To do
Only the lines from the top of the data through the line with "(hDV : ∀ (A : PBond" should be repeated, each exactly as written.

Material for this exercise
/-- ★★★ **THE A₁ LINE's `h128` BINDER FROM THE ♭ (127) SOCKET (`T = 0`).**  Letters: p595460's kernel-formula `DV` (`Δ_a = deltaAE D c w`), `QV` (`QE D`); the tangent
`X₁ : TangentBondSU P 0 N` ON THE SLICE (153) (`RE D c (dsE c (Re φ′∘⇑X₁)) = 0` for every reading `φ′`); a current FIELD `W` (the A₁ line's `W ⇑X`) and the S4b functional `φ`
(D‴'s `BE (W_S A′₁)`) tied by the ONE displayed pairing identity `hW`: `Σ_b Re tr((δ′ b)ᴴ W b) = (N·c²)·Re φ((iη)⁻¹•⇑δ′)` for `𝔰𝔲(N)`-valued `δ′`; and THE SOCKET in k0-s1-w2's shape
(✓`K0Stub1Eq157FlatScaledS1` §3 ∕ CLAIM-3 `socket127_flat_of_letters`): for every Hermitian-traceless `δ` with `Qlin♭ δ = 0` and its tangent letter `δX` (`⇑δX = iη•δ`),
`⟪δX, hessOpAt η 1 X₁⟫_ℝ + Re φ(δ) = 0`.  THEN **`∀ δ′ : bonds → 𝔰𝔲(N)`, `QV ⇑δ′ = 0 → Σ_b Re tr((δ′ b)ᴴ ((DV ⇑X₁) b + W b)) = 0`** — the `h128` binder of
✓`K0Stub1Letters10OnA1.exists_letters10On_A1_closed_of_adm22_T4` ∕ p604735 ∕ p608822 VERBATIM.  Proof: tests agree (§1); `⟪δ′, Δ_1X₁⟫ = (N·c²)⁻¹·Σ Re tr(δ′ᴴ K_V⇑X₁)`
(n07-w1 ✓`pairing_hessOpAt_one_eq`, `K_V` = curl–curl extension); `Σ Re tr(δ′ᴴ DV⇑X₁) = Σ Re tr(δ′ᴴ K_V⇑X₁)` on `ker QV` under the slice (g5 ✓`pairing_deltaAEExt_eq_pairing_curlCurlExt`,
hDK); the current by `hW`.
[cite: Balaban1985Variational, (127)-(128) p.297, (153) p.301, (156)-(158) p.302; Balaban1984PropagatorsII, (2.19)-(2.20) p.226; Balaban1985BackgroundPropagators, (3.10)-(3.11) p.392] -/
theorem h128_of_socket127_flat {instDE : DecidableEq (PBond P 0)} (D : Domains P) {η c : ℝ} (hη : η ≠ 0) (hc : c ≠ 0) (w : BondIdx D → ℝ)
    {DV : (PBond P 0 → Matrix (Fin N) (Fin N) ℂ) →ₗ[ℂ] (PBond P 0 → Matrix (Fin N) (Fin N) ℂ)}
    {QV : (PBond P 0 → Matrix (Fin N) (Fin N) ℂ) →ₗ[ℂ] (BondIdx D → Matrix (Fin N) (Fin N) ℂ)}
    (hDV : ∀ (A : PBond P 0 → Matrix (Fin N) (Fin N) ℂ) (b : PBond P 0),
      DV A b = ∑ j, ((WithLp.ofLp (deltaAE D c w (WithLp.toLp 2 (Pi.single j 1))) b : ℝ) : ℂ) • A j)
    (hQV : ∀ (A : PBond P 0 → Matrix (Fin N) (Fin N) ℂ) (t : BondIdx D), QV A t = ∑ j, ((WithLp.ofLp (QE D (WithLp.toLp 2 (Pi.single j 1))) t : ℝ) : ℂ) • A j)
    (X₁ : TangentBondSU P 0 N)
    (hslice : ∀ φ' : Matrix (Fin N) (Fin N) ℂ →L[ℂ] ℂ,
      RE D c (dsE c (WithLp.toLp 2 (fun b => (φ' ((X₁ b : lieSU (Fin N)) : Matrix (Fin N) (Fin N) ℂ)).re))) = 0)
    (φ : (PBond P 0 → Matrix (Fin N) (Fin N) ℂ) →L[ℂ] ℂ) (W : PBond P 0 → Matrix (Fin N) (Fin N) ℂ)
    (hW : ∀ δ' : PBond P 0 → lieSU (Fin N),
      ∑ b, ((((δ' b : lieSU (Fin N)) : Matrix (Fin N) (Fin N) ℂ))ᴴ * W b).trace.re =
        ((N : ℝ) * c ^ 2) * (φ (fun b => (Complex.I * (η : ℂ))⁻¹ • ((δ' b : lieSU (Fin N)) : Matrix (Fin N) (Fin N) ℂ))).re)
    (hsock : ∀ (δ : PBond P 0 → Matrix (Fin N) (Fin N) ℂ) (δX : TangentBondSU P 0 N), (∀ b, δ b ∈ herm0 (Fin N)) →
      fderiv ℂ (chartLogFlat η D : (PBond P 0 → Matrix (Fin N) (Fin N) ℂ) → BondIdx D → Matrix (Fin N) (Fin N) ℂ) 0 δ = 0 →
      (∀ b, ((δX b : lieSU (Fin N)) : Matrix (Fin N) (Fin N) ℂ) = (Complex.I * (η : ℂ)) • δ b) →
      ⟪δX, hessOpAt η (1 : GaugeField P 0 (SU N)) X₁⟫_ℝ + (φ δ).re = 0) :
    ∀ δ' : PBond P 0 → lieSU (Fin N), QV (fun j => ((δ' j : lieSU (Fin N)) : Matrix (Fin N) (Fin N) ℂ)) = 0 →
      ∑ j, ((((δ' j : lieSU (Fin N)) : Matrix (Fin N) (Fin N) ℂ))ᴴ *
        (DV (fun b => ((X₁ b : lieSU (Fin N)) : Matrix (Fin N) (Fin N) ℂ)) j + W j)).trace.re = 0 := by
  intro δ' hQ
  have hIη : (Complex.I * (η : ℂ)) ≠ 0 := mul_ne_zero Complex.I_ne_zero (Complex.ofReal_ne_zero.2 hη)
  have hNc : (N : ℝ) * c ^ 2 ≠ 0 := mul_ne_zero (Nat.cast_ne_zero.mpr (NeZero.ne N)) (pow_ne_zero 2 hc)
  -- the Hermitian test and its tangent letter
  set δ : PBond P 0 → Matrix (Fin N) (Fin N) ℂ := fun b => (Complex.I * (η : ℂ))⁻¹ • ((δ' b : lieSU (Fin N)) : Matrix (Fin N) (Fin N) ℂ) with hδ
  have hδh : ∀ b, δ b ∈ herm0 (Fin N) := fun b => inv_I_eta_smul_mem_herm0 (δ' b).2
  let δX : TangentBondSU P 0 N := WithLp.toLp 2 δ'
  have hδX : ∀ b, ((δX b : lieSU (Fin N)) : Matrix (Fin N) (Fin N) ℂ) = (Complex.I * (η : ℂ)) • δ b := by
    intro b
    show ((δ' b : lieSU (Fin N)) : Matrix (Fin N) (Fin N) ℂ) = (Complex.I * (η : ℂ)) • ((Complex.I * (η : ℂ))⁻¹ • ((δ' b : lieSU (Fin N)) : Matrix (Fin N) (Fin N) ℂ))
    rw [smul_smul, mul_inv_cancel₀ hIη, one_smul]
  -- `Qlin♭ δ = 0`
  have hQlin' : fderiv ℂ (chartLogFlat η D : (PBond P 0 → Matrix (Fin N) (Fin N) ℂ) → BondIdx D → Matrix (Fin N) (Fin N) ℂ) 0
      (fun j => ((δ' j : lieSU (Fin N)) : Matrix (Fin N) (Fin N) ℂ)) = 0 :=
    (QV_eq_zero_iff_fderiv_chartLogFlat_zero_eq_zero hη D hQV _).1 hQ
  have hQlin : fderiv ℂ (chartLogFlat η D : (PBond P 0 → Matrix (Fin N) (Fin N) ℂ) → BondIdx D → Matrix (Fin N) (Fin N) ℂ) 0 δ = 0 := by
    have e : δ = (Complex.I * (η : ℂ))⁻¹ • (fun j => ((δ' j : lieSU (Fin N)) : Matrix (Fin N) (Fin N) ℂ)) := rfl
    rw [e, map_smul, hQlin', smul_zero]
  -- the socket
  have hs := hsock δ δX hδh hQlin hδX
  -- the curl–curl extension `K_V` by its kernel formula
  let KV : (PBond P 0 → Matrix (Fin N) (Fin N) ℂ) →ₗ[ℂ] (PBond P 0 → Matrix (Fin N) (Fin N) ℂ) :=
    LinearMap.pi fun b => ∑ j, ((WithLp.ofLp ((dcsE c ∘ₗ dcE c) (WithLp.toLp 2 (Pi.single j 1))) b : ℝ) : ℂ) •
      (LinearMap.proj j : (PBond P 0 → Matrix (Fin N) (Fin N) ℂ) →ₗ[ℂ] Matrix (Fin N) (Fin N) ℂ)
  have hKV : ∀ (A : PBond P 0 → Matrix (Fin N) (Fin N) ℂ) (b : PBond P 0),
      KV A b = ∑ j, ((WithLp.ofLp ((dcsE c ∘ₗ dcE c) (WithLp.toLp 2 (Pi.single j 1))) b : ℝ) : ℂ) • A j := by
    intro A b
    simp only [KV, LinearMap.pi_apply, LinearMap.coe_sum, Finset.sum_apply, LinearMap.smul_apply, LinearMap.coe_proj, Function.eval]
  -- Hessian term: `Σ Re tr(δ′ᴴ DV⇑X₁) = Σ Re tr(δ′ᴴ K_V⇑X₁) = (N c²)·⟪δX, Δ_1X₁⟫`
  have hDK := pairing_deltaAEExt_eq_pairing_curlCurlExt (D := D) c w hDV hKV hQV (A' := fun b => ((X₁ b : lieSU (Fin N)) : Matrix (Fin N) (Fin N) ℂ))
    hslice hQ
  have hH : ∑ b, ((((δ' b : lieSU (Fin N)) : Matrix (Fin N) (Fin N) ℂ))ᴴ * KV (fun b => ((X₁ b : lieSU (Fin N)) : Matrix (Fin N) (Fin N) ℂ)) b).trace.re =
      ((N : ℝ) * c ^ 2) * ⟪δX, hessOpAt η (1 : GaugeField P 0 (SU N)) X₁⟫_ℝ := by
    rw [← sum_re_trace_eq_inner, pairing_hessOpAt_one_eq hη hc hKV δX X₁, ← mul_assoc, mul_inv_cancel₀ hNc, one_mul]
  rw [sum_re_trace_mul_add, hDK, hH, hW δ', ← mul_add, hs, mul_zero]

Response area
/-- ★★★ **THE A₁ LINE's `h128` BINDER FROM THE ♭ (127) SOCKET (`T = 0`).**  Letters: p595460's kernel-formula `DV` (`Δ_a = deltaAE D c w`), `QV` (`QE D`); the tangent
`X₁ : TangentBondSU P 0 N` ON THE SLICE (153) (`RE D c (dsE c (Re φ′∘⇑X₁)) = 0` for every reading `φ′`); a current FIELD `W` (the A₁ line's `W ⇑X`) and the S4b functional `φ`
(D‴'s `BE (W_S A′₁)`) tied by the ONE displayed pairing identity `hW`: `Σ_b Re tr((δ′ b)ᴴ W b) = (N·c²)·Re φ((iη)⁻¹•⇑δ′)` for `𝔰𝔲(N)`-valued `δ′`; and THE SOCKET in k0-s1-w2's shape
(✓`K0Stub1Eq157FlatScaledS1` §3 ∕ CLAIM-3 `socket127_flat_of_letters`): for every Hermitian-traceless `δ` with `Qlin♭ δ = 0` and its tangent letter `δX` (`⇑δX = iη•δ`),
`⟪δX, hessOpAt η 1 X₁⟫_ℝ + Re φ(δ) = 0`.  THEN **`∀ δ′ : bonds → 𝔰𝔲(N)`, `QV ⇑δ′ = 0 → Σ_b Re tr((δ′ b)ᴴ ((DV ⇑X₁) b + W b)) = 0`** — the `h128` binder of
✓`K0Stub1Letters10OnA1.exists_letters10On_A1_closed_of_adm22_T4` ∕ p604735 ∕ p608822 VERBATIM.  Proof: tests agree (§1); `⟪δ′, Δ_1X₁⟫ = (N·c²)⁻¹·Σ Re tr(δ′ᴴ K_V⇑X₁)`
(n07-w1 ✓`pairing_hessOpAt_one_eq`, `K_V` = curl–curl extension); `Σ Re tr(δ′ᴴ DV⇑X₁) = Σ Re tr(δ′ᴴ K_V⇑X₁)` on `ker QV` under the slice (g5 ✓`pairing_deltaAEExt_eq_pairing_curlCurlExt`,
hDK); the current by `hW`.
[cite: Balaban1985Variational, (127)-(128) p.297, (153) p.301, (156)-(158) p.302; Balaban1984PropagatorsII, (2.19)-(2.20) p.226; Balaban1985BackgroundPropagators, (3.10)-(3.11) p.392] -/
theorem h128_of_socket127_flat {instDE : DecidableEq (PBond P 0)} (D : Domains P) {η c : ℝ} (hη : η ≠ 0) (hc : c ≠ 0) (w : BondIdx D → ℝ)
    {DV : (PBond P 0 → Matrix (Fin N) (Fin N) ℂ) →ₗ[ℂ] (PBond P 0 → Matrix (Fin N) (Fin N) ℂ)}
    {QV : (PBond P 0 → Matrix (Fin N) (Fin N) ℂ) →ₗ[ℂ] (BondIdx D → Matrix (Fin N) (Fin N) ℂ)}
    (hDV : ∀ (A : PBond P 0 → Matrix (Fin N) (Fin N) ℂ) (b : PBond P 0),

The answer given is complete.